Task details:
Repeat exactly the lines of the entries below from the one with "to the class" through the one with "(γ₀ : Curve E)", both ends included, and nothing else.

Collected data
::::::::::
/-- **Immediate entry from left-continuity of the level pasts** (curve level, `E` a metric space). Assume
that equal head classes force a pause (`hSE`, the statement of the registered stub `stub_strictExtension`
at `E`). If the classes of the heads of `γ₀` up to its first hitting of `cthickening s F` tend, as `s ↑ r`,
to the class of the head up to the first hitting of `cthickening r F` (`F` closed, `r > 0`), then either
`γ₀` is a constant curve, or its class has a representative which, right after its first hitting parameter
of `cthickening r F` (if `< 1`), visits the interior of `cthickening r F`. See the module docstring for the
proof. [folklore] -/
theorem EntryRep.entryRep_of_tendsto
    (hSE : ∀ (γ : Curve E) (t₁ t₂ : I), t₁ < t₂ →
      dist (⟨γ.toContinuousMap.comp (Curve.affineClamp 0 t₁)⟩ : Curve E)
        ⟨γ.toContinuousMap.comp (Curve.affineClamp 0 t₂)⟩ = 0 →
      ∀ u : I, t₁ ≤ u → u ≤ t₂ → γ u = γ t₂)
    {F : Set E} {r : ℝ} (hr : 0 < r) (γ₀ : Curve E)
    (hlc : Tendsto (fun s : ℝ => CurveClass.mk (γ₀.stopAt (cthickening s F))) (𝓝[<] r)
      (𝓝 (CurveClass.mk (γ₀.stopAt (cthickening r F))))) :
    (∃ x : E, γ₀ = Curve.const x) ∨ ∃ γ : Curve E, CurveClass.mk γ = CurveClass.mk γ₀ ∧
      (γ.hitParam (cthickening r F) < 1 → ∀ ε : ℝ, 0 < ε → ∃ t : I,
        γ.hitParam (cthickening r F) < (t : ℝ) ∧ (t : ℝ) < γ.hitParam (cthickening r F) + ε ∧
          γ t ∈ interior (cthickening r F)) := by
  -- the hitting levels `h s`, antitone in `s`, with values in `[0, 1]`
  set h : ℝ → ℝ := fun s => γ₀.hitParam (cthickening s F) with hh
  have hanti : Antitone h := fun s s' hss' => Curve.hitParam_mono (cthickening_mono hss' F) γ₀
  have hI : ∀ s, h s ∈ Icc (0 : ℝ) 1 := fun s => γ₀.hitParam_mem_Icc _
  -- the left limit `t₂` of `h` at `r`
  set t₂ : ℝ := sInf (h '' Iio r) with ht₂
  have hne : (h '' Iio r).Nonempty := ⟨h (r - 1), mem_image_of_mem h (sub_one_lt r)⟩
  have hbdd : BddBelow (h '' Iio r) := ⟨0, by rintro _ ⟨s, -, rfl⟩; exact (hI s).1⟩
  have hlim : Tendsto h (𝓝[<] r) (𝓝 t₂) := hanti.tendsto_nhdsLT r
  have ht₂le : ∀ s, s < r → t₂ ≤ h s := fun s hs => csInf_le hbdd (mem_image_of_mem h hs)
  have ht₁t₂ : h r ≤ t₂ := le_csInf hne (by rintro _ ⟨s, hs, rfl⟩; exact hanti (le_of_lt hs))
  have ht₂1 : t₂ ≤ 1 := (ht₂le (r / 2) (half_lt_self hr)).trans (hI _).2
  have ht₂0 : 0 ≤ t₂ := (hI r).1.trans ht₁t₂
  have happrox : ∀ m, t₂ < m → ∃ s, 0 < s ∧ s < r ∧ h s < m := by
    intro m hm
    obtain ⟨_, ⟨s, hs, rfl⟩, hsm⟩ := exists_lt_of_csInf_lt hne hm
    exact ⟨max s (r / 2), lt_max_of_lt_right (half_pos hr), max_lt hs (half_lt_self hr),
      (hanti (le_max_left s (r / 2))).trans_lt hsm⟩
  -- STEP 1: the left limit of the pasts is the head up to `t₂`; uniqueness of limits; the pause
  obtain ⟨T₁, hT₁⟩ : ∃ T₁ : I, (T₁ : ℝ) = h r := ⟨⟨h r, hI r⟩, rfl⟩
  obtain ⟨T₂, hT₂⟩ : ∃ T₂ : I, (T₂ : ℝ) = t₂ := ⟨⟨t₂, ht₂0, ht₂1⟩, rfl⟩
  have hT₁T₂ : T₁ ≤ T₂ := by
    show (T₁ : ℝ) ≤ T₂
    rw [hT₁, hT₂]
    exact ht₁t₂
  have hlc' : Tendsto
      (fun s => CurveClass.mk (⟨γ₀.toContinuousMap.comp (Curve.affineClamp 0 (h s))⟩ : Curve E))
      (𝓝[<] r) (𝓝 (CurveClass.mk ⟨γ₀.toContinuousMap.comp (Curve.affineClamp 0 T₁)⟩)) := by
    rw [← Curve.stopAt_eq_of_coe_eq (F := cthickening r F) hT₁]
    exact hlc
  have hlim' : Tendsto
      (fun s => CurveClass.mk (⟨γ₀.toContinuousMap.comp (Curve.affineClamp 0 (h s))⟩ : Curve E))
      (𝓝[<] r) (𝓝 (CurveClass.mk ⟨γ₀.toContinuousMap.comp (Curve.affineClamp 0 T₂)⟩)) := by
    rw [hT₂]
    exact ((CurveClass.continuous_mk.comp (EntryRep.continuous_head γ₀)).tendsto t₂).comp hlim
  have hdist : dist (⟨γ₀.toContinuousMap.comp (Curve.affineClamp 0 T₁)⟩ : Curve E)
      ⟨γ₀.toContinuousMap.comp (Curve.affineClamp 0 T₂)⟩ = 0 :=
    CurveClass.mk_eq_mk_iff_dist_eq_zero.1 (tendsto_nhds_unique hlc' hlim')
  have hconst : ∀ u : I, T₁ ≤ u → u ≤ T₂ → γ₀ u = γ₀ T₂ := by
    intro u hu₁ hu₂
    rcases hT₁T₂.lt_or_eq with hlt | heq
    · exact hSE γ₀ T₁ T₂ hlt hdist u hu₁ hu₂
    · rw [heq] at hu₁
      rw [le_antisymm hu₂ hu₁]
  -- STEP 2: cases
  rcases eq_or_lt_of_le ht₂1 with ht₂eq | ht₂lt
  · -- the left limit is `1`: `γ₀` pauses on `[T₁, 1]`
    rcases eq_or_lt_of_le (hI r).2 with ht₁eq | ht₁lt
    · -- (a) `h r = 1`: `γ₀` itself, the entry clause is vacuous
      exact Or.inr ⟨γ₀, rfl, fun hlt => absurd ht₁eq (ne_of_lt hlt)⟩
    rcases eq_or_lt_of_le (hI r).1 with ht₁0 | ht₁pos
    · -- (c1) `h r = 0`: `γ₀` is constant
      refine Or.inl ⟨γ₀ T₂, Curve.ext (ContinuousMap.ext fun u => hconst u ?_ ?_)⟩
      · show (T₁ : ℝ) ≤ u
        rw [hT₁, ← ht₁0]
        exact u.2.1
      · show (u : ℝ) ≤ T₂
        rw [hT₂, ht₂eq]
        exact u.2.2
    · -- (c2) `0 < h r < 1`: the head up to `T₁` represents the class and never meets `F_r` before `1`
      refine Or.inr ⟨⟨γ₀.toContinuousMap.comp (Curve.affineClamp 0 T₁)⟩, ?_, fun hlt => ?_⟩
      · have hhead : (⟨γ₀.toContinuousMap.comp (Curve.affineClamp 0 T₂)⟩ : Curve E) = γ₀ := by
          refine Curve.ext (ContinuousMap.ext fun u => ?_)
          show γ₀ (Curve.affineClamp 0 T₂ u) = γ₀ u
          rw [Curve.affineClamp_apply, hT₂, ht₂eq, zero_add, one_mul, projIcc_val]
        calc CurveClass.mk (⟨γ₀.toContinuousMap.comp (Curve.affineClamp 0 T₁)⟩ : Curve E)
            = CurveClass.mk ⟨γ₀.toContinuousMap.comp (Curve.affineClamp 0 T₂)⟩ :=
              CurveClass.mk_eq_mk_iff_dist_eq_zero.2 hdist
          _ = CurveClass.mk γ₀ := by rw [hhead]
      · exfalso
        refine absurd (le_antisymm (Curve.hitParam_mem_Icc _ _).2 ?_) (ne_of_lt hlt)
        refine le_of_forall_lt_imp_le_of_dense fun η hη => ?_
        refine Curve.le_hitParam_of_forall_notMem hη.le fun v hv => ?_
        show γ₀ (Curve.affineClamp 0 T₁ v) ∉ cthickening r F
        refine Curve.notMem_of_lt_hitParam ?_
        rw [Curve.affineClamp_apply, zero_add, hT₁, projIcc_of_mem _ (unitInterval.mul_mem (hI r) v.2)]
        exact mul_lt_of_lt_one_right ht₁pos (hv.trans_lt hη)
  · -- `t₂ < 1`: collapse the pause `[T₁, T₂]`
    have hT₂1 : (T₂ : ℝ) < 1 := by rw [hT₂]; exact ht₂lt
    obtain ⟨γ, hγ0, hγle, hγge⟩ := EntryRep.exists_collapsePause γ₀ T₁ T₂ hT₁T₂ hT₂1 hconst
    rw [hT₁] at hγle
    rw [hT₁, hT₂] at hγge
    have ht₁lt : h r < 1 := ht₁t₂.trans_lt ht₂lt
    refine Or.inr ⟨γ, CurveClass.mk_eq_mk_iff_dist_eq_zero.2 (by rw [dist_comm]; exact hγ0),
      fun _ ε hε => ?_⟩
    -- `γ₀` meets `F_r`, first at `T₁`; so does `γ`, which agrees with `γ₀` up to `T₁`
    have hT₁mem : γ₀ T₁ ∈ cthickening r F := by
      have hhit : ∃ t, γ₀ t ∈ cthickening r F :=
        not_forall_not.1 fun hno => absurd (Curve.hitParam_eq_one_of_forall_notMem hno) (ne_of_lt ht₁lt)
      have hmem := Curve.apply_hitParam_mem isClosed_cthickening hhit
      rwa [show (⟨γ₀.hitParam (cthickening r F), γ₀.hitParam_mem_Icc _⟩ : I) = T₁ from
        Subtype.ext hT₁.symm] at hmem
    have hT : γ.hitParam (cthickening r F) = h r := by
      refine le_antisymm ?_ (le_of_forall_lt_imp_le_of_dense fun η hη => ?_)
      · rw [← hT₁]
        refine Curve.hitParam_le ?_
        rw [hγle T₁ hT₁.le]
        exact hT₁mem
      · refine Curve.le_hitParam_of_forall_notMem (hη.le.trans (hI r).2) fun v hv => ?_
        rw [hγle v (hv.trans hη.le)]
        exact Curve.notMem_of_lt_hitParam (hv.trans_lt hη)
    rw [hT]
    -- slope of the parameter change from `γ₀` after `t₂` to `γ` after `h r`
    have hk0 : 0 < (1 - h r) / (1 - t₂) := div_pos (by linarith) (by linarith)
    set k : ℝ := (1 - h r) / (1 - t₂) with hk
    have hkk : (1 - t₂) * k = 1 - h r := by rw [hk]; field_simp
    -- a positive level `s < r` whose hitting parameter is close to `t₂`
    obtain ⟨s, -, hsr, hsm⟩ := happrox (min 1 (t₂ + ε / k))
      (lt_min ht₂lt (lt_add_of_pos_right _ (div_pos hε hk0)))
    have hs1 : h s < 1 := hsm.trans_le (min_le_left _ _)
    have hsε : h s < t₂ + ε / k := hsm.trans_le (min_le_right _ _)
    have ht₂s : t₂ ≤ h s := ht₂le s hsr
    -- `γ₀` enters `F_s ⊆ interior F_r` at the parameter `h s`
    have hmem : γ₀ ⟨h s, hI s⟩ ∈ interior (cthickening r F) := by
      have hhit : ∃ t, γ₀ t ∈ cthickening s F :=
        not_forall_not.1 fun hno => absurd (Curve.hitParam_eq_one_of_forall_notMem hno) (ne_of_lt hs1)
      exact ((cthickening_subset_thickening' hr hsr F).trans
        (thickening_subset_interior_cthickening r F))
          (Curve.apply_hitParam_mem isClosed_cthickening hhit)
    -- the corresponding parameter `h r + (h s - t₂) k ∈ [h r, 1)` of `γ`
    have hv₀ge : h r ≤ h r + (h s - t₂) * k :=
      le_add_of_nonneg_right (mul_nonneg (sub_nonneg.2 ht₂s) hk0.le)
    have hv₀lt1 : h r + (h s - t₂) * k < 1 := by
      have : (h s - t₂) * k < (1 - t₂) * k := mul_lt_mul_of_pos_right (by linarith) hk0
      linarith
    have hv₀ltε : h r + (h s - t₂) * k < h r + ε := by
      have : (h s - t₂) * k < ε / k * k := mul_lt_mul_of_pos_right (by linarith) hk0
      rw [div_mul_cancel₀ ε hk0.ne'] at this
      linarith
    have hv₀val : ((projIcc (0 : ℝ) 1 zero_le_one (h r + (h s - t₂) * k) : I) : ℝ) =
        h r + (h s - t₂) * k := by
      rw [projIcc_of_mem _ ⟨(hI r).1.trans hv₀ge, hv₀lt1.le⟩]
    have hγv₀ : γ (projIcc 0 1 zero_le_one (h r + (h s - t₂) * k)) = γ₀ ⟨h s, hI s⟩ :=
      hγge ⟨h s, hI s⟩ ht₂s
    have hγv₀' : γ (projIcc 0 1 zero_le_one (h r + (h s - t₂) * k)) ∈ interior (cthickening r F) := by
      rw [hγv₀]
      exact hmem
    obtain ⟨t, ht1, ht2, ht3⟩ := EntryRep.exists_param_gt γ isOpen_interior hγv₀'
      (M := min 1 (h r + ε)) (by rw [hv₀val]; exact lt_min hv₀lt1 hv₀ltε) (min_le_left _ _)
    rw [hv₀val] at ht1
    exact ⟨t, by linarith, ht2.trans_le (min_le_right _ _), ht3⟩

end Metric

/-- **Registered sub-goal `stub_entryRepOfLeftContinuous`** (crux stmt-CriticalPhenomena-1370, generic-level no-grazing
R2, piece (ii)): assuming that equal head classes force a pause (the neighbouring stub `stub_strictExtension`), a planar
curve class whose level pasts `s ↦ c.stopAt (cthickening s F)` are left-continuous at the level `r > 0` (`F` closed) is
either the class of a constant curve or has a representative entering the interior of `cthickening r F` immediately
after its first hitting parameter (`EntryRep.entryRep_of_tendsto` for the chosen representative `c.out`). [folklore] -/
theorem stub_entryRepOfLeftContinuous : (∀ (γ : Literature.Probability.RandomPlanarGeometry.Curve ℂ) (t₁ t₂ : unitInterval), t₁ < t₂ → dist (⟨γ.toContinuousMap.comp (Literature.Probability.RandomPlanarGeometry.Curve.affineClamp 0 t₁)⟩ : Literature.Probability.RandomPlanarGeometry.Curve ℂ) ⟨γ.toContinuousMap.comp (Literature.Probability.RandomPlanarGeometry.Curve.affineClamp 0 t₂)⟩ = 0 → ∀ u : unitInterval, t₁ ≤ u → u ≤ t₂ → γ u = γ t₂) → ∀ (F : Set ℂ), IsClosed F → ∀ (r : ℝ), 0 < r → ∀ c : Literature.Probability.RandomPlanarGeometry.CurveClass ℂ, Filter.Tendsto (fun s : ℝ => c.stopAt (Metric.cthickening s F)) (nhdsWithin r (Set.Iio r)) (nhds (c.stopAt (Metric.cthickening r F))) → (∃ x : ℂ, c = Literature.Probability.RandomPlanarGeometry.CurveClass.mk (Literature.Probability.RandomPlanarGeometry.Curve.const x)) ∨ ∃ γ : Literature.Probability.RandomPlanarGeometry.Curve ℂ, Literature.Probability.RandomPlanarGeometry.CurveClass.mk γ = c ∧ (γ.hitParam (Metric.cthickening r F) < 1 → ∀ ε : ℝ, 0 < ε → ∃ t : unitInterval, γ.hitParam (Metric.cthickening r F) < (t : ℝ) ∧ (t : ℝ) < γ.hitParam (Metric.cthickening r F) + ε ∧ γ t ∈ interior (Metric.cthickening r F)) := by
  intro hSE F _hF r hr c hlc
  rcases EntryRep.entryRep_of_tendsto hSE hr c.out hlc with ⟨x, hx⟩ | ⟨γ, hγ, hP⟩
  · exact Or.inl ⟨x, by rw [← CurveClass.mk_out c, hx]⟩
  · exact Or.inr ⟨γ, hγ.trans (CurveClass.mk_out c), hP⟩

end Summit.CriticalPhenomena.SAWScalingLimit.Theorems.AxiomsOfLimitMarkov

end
::::::::::
Response:
to the class of the head up to the first hitting of `cthickening r F` (`F` closed, `r > 0`), then either
`γ₀` is a constant curve, or its class has a representative which, right after its first hitting parameter
of `cthickening r F` (if `< 1`), visits the interior of `cthickening r F`. See the module docstring for the
proof. [folklore] -/
theorem EntryRep.entryRep_of_tendsto
    (hSE : ∀ (γ : Curve E) (t₁ t₂ : I), t₁ < t₂ →
      dist (⟨γ.toContinuousMap.comp (Curve.affineClamp 0 t₁)⟩ : Curve E)
        ⟨γ.toContinuousMap.comp (Curve.affineClamp 0 t₂)⟩ = 0 →
      ∀ u : I, t₁ ≤ u → u ≤ t₂ → γ u = γ t₂)
    {F : Set E} {r : ℝ} (hr : 0 < r) (γ₀ : Curve E)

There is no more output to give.